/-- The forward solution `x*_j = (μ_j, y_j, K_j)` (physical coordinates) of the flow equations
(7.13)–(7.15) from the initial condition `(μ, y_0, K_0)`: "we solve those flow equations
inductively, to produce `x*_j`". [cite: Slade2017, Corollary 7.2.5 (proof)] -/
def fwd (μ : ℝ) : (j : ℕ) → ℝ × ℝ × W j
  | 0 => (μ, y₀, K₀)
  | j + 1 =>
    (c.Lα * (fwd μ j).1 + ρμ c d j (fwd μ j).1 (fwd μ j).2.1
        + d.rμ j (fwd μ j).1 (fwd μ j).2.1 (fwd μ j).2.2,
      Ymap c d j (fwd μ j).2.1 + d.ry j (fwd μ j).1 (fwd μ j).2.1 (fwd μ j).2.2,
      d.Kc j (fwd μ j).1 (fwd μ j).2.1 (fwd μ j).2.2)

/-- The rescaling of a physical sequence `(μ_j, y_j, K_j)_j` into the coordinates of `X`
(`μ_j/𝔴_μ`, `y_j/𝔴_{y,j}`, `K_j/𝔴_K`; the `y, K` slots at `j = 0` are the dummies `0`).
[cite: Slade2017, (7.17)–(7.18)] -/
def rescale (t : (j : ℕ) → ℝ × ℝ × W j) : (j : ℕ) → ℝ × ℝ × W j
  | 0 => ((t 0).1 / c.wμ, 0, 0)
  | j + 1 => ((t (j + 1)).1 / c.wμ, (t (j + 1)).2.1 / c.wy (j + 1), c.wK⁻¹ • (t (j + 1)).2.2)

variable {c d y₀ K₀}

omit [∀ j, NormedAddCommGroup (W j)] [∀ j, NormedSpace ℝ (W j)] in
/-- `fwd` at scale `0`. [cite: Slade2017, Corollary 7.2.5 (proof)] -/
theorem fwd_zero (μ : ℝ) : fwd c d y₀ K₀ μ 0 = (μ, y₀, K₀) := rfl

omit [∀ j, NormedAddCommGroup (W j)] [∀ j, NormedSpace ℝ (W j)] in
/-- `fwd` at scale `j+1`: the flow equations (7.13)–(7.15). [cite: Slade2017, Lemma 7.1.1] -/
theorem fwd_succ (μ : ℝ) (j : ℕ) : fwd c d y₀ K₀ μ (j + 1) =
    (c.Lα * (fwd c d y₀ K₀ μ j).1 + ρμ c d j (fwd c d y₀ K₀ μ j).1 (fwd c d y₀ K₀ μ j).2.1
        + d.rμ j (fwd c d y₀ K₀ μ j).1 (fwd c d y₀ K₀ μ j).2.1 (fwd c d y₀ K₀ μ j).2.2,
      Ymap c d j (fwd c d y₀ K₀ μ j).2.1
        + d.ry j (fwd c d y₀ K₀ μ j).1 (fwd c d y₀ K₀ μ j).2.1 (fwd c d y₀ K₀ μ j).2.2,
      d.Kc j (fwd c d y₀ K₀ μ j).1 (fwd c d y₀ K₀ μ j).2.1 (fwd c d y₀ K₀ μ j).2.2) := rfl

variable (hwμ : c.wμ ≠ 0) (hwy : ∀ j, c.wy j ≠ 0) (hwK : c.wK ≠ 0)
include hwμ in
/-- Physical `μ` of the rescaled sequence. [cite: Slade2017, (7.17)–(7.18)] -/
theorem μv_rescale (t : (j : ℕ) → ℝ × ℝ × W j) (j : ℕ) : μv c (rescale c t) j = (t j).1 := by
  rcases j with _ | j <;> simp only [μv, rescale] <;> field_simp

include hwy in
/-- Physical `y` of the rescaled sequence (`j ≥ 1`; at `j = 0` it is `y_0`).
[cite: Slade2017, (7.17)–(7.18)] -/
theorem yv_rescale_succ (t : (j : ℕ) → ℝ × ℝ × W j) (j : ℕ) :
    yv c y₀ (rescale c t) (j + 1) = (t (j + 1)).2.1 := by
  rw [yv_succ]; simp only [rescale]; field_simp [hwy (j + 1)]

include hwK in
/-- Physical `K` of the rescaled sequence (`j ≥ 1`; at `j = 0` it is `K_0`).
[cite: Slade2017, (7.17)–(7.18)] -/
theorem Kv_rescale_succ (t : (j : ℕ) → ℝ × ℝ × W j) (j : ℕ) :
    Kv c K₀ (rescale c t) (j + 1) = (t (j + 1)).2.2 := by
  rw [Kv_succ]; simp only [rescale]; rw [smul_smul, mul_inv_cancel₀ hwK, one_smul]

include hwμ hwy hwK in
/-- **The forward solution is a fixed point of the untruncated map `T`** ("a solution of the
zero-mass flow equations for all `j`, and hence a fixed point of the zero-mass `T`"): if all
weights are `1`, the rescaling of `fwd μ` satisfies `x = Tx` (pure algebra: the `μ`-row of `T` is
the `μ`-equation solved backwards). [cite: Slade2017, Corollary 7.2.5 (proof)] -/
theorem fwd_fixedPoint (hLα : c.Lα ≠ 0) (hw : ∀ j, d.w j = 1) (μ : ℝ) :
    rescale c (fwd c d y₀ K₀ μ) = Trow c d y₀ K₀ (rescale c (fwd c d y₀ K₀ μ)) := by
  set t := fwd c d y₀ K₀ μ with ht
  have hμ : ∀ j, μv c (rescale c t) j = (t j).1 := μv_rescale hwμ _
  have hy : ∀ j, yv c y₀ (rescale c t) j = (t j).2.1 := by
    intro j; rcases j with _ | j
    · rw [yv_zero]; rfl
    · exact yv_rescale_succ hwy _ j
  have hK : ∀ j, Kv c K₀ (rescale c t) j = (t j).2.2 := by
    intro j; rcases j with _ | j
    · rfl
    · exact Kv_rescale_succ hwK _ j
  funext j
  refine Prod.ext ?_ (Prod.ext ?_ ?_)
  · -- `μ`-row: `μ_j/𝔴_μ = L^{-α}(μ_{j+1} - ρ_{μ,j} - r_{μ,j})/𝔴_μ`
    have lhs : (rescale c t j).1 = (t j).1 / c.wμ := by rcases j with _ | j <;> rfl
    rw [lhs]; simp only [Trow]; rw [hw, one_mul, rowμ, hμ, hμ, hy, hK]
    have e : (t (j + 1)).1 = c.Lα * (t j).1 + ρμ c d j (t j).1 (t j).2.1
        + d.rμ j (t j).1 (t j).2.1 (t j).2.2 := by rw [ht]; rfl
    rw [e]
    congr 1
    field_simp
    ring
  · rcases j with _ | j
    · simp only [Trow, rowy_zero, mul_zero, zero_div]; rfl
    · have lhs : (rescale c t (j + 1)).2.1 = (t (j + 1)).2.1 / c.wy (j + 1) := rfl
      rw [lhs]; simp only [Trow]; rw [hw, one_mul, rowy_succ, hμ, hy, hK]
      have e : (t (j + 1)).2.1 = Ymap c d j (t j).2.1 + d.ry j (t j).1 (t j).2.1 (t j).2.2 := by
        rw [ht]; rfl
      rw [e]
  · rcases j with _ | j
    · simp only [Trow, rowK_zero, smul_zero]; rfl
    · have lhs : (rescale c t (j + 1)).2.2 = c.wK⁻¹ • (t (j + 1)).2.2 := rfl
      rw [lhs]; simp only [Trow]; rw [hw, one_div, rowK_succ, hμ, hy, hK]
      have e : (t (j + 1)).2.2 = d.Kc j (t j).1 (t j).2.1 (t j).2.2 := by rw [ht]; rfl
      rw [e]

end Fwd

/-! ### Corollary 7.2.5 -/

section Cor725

■ ■ ■

PROBLEM TO WORK ON: What is asked for is an exact copy of the lines above from the one containing "have e : (t (j + 1)).1" through the one containing "rowK_succ, hμ, hy, hK]", and only those.

RESPONSE TO THIS TASK:
    have e : (t (j + 1)).1 = c.Lα * (t j).1 + ρμ c d j (t j).1 (t j).2.1
        + d.rμ j (t j).1 (t j).2.1 (t j).2.2 := by rw [ht]; rfl
    rw [e]
    congr 1
    field_simp
    ring
  · rcases j with _ | j
    · simp only [Trow, rowy_zero, mul_zero, zero_div]; rfl
    · have lhs : (rescale c t (j + 1)).2.1 = (t (j + 1)).2.1 / c.wy (j + 1) := rfl
      rw [lhs]; simp only [Trow]; rw [hw, one_mul, rowy_succ, hμ, hy, hK]
      have e : (t (j + 1)).2.1 = Ymap c d j (t j).2.1 + d.ry j (t j).1 (t j).2.1 (t j).2.2 := by
        rw [ht]; rfl
      rw [e]
  · rcases j with _ | j
    · simp only [Trow, rowK_zero, smul_zero]; rfl
    · have lhs : (rescale c t (j + 1)).2.2 = c.wK⁻¹ • (t (j + 1)).2.2 := rfl
      rw [lhs]; simp only [Trow]; rw [hw, one_div, rowK_succ, hμ, hy, hK]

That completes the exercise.